- _Goal of the exercise_
Copy every line from the data below in which the string "Half" can be found.

[Exercise inputs Boundary: Start]

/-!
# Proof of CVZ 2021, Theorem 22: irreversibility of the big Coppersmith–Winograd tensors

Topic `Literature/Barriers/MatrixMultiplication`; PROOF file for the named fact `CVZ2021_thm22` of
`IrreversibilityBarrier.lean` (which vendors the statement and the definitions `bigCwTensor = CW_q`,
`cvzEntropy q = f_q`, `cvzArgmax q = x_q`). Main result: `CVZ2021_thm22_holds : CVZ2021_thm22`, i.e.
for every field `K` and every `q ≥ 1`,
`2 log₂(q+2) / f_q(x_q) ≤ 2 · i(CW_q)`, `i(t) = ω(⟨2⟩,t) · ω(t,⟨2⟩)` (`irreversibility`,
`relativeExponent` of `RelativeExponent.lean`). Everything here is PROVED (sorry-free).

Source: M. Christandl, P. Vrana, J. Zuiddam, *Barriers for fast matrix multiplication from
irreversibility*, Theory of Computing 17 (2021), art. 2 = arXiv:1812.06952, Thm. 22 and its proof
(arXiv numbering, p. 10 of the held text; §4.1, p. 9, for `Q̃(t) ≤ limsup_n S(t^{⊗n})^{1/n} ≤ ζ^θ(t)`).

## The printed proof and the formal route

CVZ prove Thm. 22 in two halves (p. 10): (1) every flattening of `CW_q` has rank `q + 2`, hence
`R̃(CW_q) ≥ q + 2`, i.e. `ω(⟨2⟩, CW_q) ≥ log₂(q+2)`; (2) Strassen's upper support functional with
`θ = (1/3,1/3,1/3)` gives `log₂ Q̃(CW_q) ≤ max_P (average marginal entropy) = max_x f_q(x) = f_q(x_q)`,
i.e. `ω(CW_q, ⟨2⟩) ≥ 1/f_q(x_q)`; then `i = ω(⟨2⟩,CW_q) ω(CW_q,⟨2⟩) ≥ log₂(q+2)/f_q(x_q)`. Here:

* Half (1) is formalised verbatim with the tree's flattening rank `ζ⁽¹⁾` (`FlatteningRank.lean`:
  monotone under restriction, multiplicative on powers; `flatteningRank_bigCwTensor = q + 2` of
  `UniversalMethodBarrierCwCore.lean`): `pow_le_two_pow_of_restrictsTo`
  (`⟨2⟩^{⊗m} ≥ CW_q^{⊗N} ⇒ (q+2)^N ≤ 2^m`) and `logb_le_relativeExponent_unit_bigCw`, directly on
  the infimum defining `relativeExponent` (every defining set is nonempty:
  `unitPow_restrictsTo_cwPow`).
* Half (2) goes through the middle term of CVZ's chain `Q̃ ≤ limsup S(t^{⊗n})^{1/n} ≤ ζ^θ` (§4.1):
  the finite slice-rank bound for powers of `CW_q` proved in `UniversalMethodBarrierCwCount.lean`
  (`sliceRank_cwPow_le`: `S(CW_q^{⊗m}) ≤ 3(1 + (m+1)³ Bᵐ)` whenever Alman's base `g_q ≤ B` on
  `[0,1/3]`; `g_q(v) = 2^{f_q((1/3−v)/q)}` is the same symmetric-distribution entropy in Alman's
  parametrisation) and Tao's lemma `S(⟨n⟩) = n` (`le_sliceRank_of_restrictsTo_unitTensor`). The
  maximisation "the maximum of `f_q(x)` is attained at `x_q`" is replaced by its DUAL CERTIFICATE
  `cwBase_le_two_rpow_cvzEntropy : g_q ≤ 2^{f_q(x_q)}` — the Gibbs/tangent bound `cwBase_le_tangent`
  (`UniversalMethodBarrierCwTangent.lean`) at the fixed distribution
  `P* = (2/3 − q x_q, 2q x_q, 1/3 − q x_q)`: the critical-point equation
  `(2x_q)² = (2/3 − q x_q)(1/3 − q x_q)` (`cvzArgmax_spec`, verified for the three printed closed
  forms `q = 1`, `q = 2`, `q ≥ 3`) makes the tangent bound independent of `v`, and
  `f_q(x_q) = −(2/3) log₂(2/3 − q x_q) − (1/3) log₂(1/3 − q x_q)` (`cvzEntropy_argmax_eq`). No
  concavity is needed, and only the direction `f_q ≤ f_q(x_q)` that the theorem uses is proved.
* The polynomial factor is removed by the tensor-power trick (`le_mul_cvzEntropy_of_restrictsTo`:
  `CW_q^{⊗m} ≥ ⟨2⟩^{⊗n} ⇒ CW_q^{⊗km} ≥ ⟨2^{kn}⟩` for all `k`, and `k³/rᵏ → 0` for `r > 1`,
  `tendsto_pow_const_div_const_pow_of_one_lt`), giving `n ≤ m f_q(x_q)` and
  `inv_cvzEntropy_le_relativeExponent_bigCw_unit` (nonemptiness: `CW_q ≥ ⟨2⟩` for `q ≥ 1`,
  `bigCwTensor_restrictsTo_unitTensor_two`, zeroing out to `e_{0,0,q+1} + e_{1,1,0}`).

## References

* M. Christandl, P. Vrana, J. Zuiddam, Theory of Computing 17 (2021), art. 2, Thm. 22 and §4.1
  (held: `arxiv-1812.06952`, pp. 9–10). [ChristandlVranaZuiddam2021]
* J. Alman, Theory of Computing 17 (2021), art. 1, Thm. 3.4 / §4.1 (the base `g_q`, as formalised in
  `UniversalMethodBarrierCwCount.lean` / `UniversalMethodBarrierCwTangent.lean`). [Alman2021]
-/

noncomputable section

[Exercise inputs Boundary: End]

- _Solved problem_
* Half (1) is formalised verbatim with the tree's flattening rank `ζ⁽¹⁾` (`FlatteningRank.lean`:
* Half (2) goes through the middle term of CVZ's chain `Q̃ ≤ limsup S(t^{⊗n})^{1/n} ≤ ζ^θ` (§4.1):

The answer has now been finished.